[[ Material provided, beginning ]]

/-! ### The purely inseparable part: steps of degree `p` -/

/-- **Extensions reached by `q`-power roots over a `K(x)^h`-field are defectless**: if every
element of the finite extension `E` has a `q^k`-th power in `M` (`q` the characteristic
exponent), then `(E|M, v)` is defectless — by induction on `[E : M]` through steps
`M ≤ M(b) ≤ E` with `b ∉ M`, `b^q ∈ M`, of degree `q = p`, each defectless by the italicized
statement of §5 (`IsHenselizedRationalVT.isDefectlessPair_of_pow_mem_prime`, no Ostrowski), each
`M(b)` again a `K(x')^h`-field (Lemma 5.5).
[cite: Kuhlmann2010, Section 5, proof of Thm. 1.1 (pp. 19–20)] -/
theorem isDefectlessPair_of_pow_mem' (hI : Kuhlmann2010HenselizedRationalImmediateExt.{u})
    (hK : IsAlgClosed K) (n : ℕ) :
    ∀ (M E : Subfield Ω) (h : M ≤ E), IsHenselizedRationalVT V K M → RelFinite M E h →
      (∀ y ∈ E, ∃ k : ℕ, y ^ ringExpChar Ω ^ k ∈ M) →
      relFinrank M E h = n → IsDefectlessPair V M E h := by
  classical
  induction n using Nat.strong_induction_on with
  | _ n ih =>
  intro M E h hM hfin hpow hn
  letI : Algebra M E := (Subfield.inclusion h).toAlgebra
  haveI : IsScalarTower M E Ω := IsScalarTower.of_algebraMap_eq fun _ => rfl
  haveI : FiniteDimensional M E := hfin
  set q := ringExpChar Ω with hqdef
  -- if `E = M` we are done
  by_cases hEM : E ≤ M
  · have hEq : E = M := le_antisymm hEM h
    subst hEq
    exact isDefectlessPair_of_relFinrank_eq_one h hfin (relFinrank_self_eq_one h hfin h)
  obtain ⟨y, hyE, hyM⟩ := Set.not_subset.mp hEM
  -- minimal `k` with `y^(q^k) ∈ M`; `b = y^(q^(k-1)) ∉ M`, `b^q ∈ M`
  have hex : ∃ k : ℕ, y ^ q ^ k ∈ M := hpow y hyE
  let k := Nat.find hex
  have hk : y ^ q ^ k ∈ M := Nat.find_spec hex
  have hk0 : k ≠ 0 := fun h0 => hyM (by simpa [h0] using hk)
  have hq1 : q ≠ 1 := fun h1 => hyM (by simpa [h1] using hk)
  have hq2 : 1 < q := by
    have := (expChar_is_prime_or_one Ω q).resolve_right hq1
    exact this.one_lt
  set b : Ω := y ^ q ^ (k - 1) with hbdef
  have hbM : b ∉ M := Nat.find_min hex (Nat.sub_one_lt hk0)
  have hbq : b ^ q ∈ M := by
    have : b ^ q = y ^ q ^ k := by
      rw [hbdef, ← pow_mul, ← pow_succ, Nat.sub_add_cancel (Nat.one_le_iff_ne_zero.mpr hk0)]
    rw [this]; exact hk
  have hbE : b ∈ E := E.pow_mem hyE _
  -- the step `M ≤ M(b) ≤ E` of degree `q`
  let S : IntermediateField M E := IntermediateField.adjoin M {(⟨b, hbE⟩ : E)}
  let N : Subfield Ω := liftSubfield S
  have hMN : M ≤ N := le_liftSubfield S
  have hNE : N ≤ E := liftSubfield_le S
  have hfinNE : RelFinite N E hNE := relFinite_liftSubfield S
  have hfinMN : RelFinite M N hMN := relFinite_liftSubfield_bot S
  haveI : ExpChar M q := by
    have : ringExpChar M = q := ringExpChar_subfield_eq M
    rw [← this]; infer_instance
  have hdegS : Module.finrank M S = q := by
    have hbint : IsIntegral M (⟨b, hbE⟩ : E) := (Algebra.IsIntegral.isIntegral (R := M) _)
    rw [IntermediateField.adjoin.finrank hbint]
    -- the minimal polynomial of the purely inseparable `b` is `X^(q^m) - c` with `m = 1`
    haveI : IsPurelyInseparable M S :=
      (IntermediateField.isPurelyInseparable_adjoin_simple_iff_pow_mem M E q).mpr
        ⟨1, ⟨⟨b ^ q, hbq⟩, by rw [pow_one]; exact Subtype.ext rfl⟩⟩
    obtain ⟨m, c, hmc⟩ := IsPurelyInseparable.minpoly_eq_X_pow_sub_C M q
      (IntermediateField.AdjoinSimple.gen M (⟨b, hbE⟩ : E))
    rw [IntermediateField.minpoly_gen] at hmc
    have hdeg : (minpoly M (⟨b, hbE⟩ : E)).natDegree = q ^ m := by
      rw [hmc, Polynomial.natDegree_X_pow_sub_C]
    -- `m ≠ 0` since `b ∉ M`
    have hm0 : m ≠ 0 := by
      intro hm0
      rw [hm0, pow_zero, pow_one] at hmc
      have hroot := minpoly.aeval M (⟨b, hbE⟩ : E)
      rw [hmc, map_sub, Polynomial.aeval_X, Polynomial.aeval_C, sub_eq_zero] at hroot
      apply hbM
      have : b = ((algebraMap M E c : E) : Ω) := congrArg Subtype.val hroot
      rw [this]
      exact (algebraMap M E c).2 |> fun hc => by
        rw [coe_algebraMap_of_isScalarTower]; exact c.2
    -- `q^m ≤ q` since the minimal polynomial divides `X^q - b^q`
    have hle : (minpoly M (⟨b, hbE⟩ : E)).natDegree ≤ q := by
      have hdvd : minpoly M (⟨b, hbE⟩ : E) ∣ Polynomial.X ^ q - Polynomial.C ⟨b ^ q, hbq⟩ := by
        refine minpoly.dvd M _ ?_
        rw [map_sub, map_pow, Polynomial.aeval_X, Polynomial.aeval_C, sub_eq_zero]
        exact Subtype.ext rfl
      have hne : (Polynomial.X ^ q - Polynomial.C (⟨b ^ q, hbq⟩ : M)) ≠ 0 :=
        Polynomial.X_pow_sub_C_ne_zero (by omega) _
      have := Polynomial.natDegree_le_of_dvd hdvd hne
      rwa [Polynomial.natDegree_X_pow_sub_C] at this
    rw [hdeg] at hle ⊢
    have h1 : q ^ 1 ≤ q ^ m := Nat.pow_le_pow_right (by omega) (Nat.one_le_iff_ne_zero.mpr hm0)
    have h2 : q ^ m ≤ q ^ 1 := by rwa [pow_one]
    have := le_antisymm h2 h1
    rw [this, pow_one]
  have hMNdeg : relFinrank M N hMN = q := by rw [relFinrank_eq_liftSubfield, hdegS]
  have hqprime : q.Prime := (expChar_is_prime_or_one Ω q).resolve_right hq1
  -- the step is radical of prime degree, hence defectless, and `N` is again a `K(x')^h`-field
  have hpowN' : ∀ w ∈ N, ∃ k : ℕ, w ^ q ^ k ∈ M := fun w hw => hpow w (hNE hw)
  have hdMN : IsDefectlessPair V M N hMN :=
    hM.isDefectlessPair_of_pow_mem_prime hI hK hMN hfinMN hqprime hMNdeg hpowN'
  have hN : IsHenselizedRationalVT V K N := hM.of_relFinite' hI hK hMN hfinMN
  -- induction for `E|N`
  have hNEdeg : relFinrank N E hNE = n / q := by
    have ht := (rel_tower (V := V) hMN hNE).2.2
    rw [hMNdeg] at ht
    have : relFinrank M E (hMN.trans hNE) = n := hn
    rw [this] at ht
    rw [ht, Nat.mul_div_cancel_left _ (by omega)]
  have hn1 : 1 ≤ n := hn ▸ one_le_relFinrank h hfin
  have hlt : n / q < n := Nat.div_lt_self (by omega) hq2
  have hpowN : ∀ y ∈ E, ∃ k : ℕ, y ^ ringExpChar Ω ^ k ∈ N := fun y hy => by
    obtain ⟨k, hk⟩ := hpow y hy
    exact ⟨k, hMN hk⟩
  have hdNE : IsDefectlessPair V N E hNE := ih (n / q) hlt N E hNE hN hfinNE hpowN hNEdeg
  exact ((isDefectlessPair_tower_iff hMN hNE hfin).mpr ⟨hdMN, hdNE⟩)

[[ Material provided, end ]]

◆ Assigned task ◆
Return exactly the lines from the beginning of the data above through the one containing "rw [this]; exact hk", please. Include both end lines and add nothing else.

◆ Exercise response ◆
/-! ### The purely inseparable part: steps of degree `p` -/

/-- **Extensions reached by `q`-power roots over a `K(x)^h`-field are defectless**: if every
element of the finite extension `E` has a `q^k`-th power in `M` (`q` the characteristic
exponent), then `(E|M, v)` is defectless — by induction on `[E : M]` through steps
`M ≤ M(b) ≤ E` with `b ∉ M`, `b^q ∈ M`, of degree `q = p`, each defectless by the italicized
statement of §5 (`IsHenselizedRationalVT.isDefectlessPair_of_pow_mem_prime`, no Ostrowski), each
`M(b)` again a `K(x')^h`-field (Lemma 5.5).
[cite: Kuhlmann2010, Section 5, proof of Thm. 1.1 (pp. 19–20)] -/
theorem isDefectlessPair_of_pow_mem' (hI : Kuhlmann2010HenselizedRationalImmediateExt.{u})
    (hK : IsAlgClosed K) (n : ℕ) :
    ∀ (M E : Subfield Ω) (h : M ≤ E), IsHenselizedRationalVT V K M → RelFinite M E h →
      (∀ y ∈ E, ∃ k : ℕ, y ^ ringExpChar Ω ^ k ∈ M) →
      relFinrank M E h = n → IsDefectlessPair V M E h := by
  classical
  induction n using Nat.strong_induction_on with
  | _ n ih =>
  intro M E h hM hfin hpow hn
  letI : Algebra M E := (Subfield.inclusion h).toAlgebra
  haveI : IsScalarTower M E Ω := IsScalarTower.of_algebraMap_eq fun _ => rfl
  haveI : FiniteDimensional M E := hfin
  set q := ringExpChar Ω with hqdef
  -- if `E = M` we are done
  by_cases hEM : E ≤ M
  · have hEq : E = M := le_antisymm hEM h
    subst hEq
    exact isDefectlessPair_of_relFinrank_eq_one h hfin (relFinrank_self_eq_one h hfin h)
  obtain ⟨y, hyE, hyM⟩ := Set.not_subset.mp hEM
  -- minimal `k` with `y^(q^k) ∈ M`; `b = y^(q^(k-1)) ∉ M`, `b^q ∈ M`
  have hex : ∃ k : ℕ, y ^ q ^ k ∈ M := hpow y hyE
  let k := Nat.find hex
  have hk : y ^ q ^ k ∈ M := Nat.find_spec hex
  have hk0 : k ≠ 0 := fun h0 => hyM (by simpa [h0] using hk)
  have hq1 : q ≠ 1 := fun h1 => hyM (by simpa [h1] using hk)
  have hq2 : 1 < q := by
    have := (expChar_is_prime_or_one Ω q).resolve_right hq1
    exact this.one_lt
  set b : Ω := y ^ q ^ (k - 1) with hbdef
  have hbM : b ∉ M := Nat.find_min hex (Nat.sub_one_lt hk0)
  have hbq : b ^ q ∈ M := by
    have : b ^ q = y ^ q ^ k := by
      rw [hbdef, ← pow_mul, ← pow_succ, Nat.sub_add_cancel (Nat.one_le_iff_ne_zero.mpr hk0)]
    rw [this]; exact hk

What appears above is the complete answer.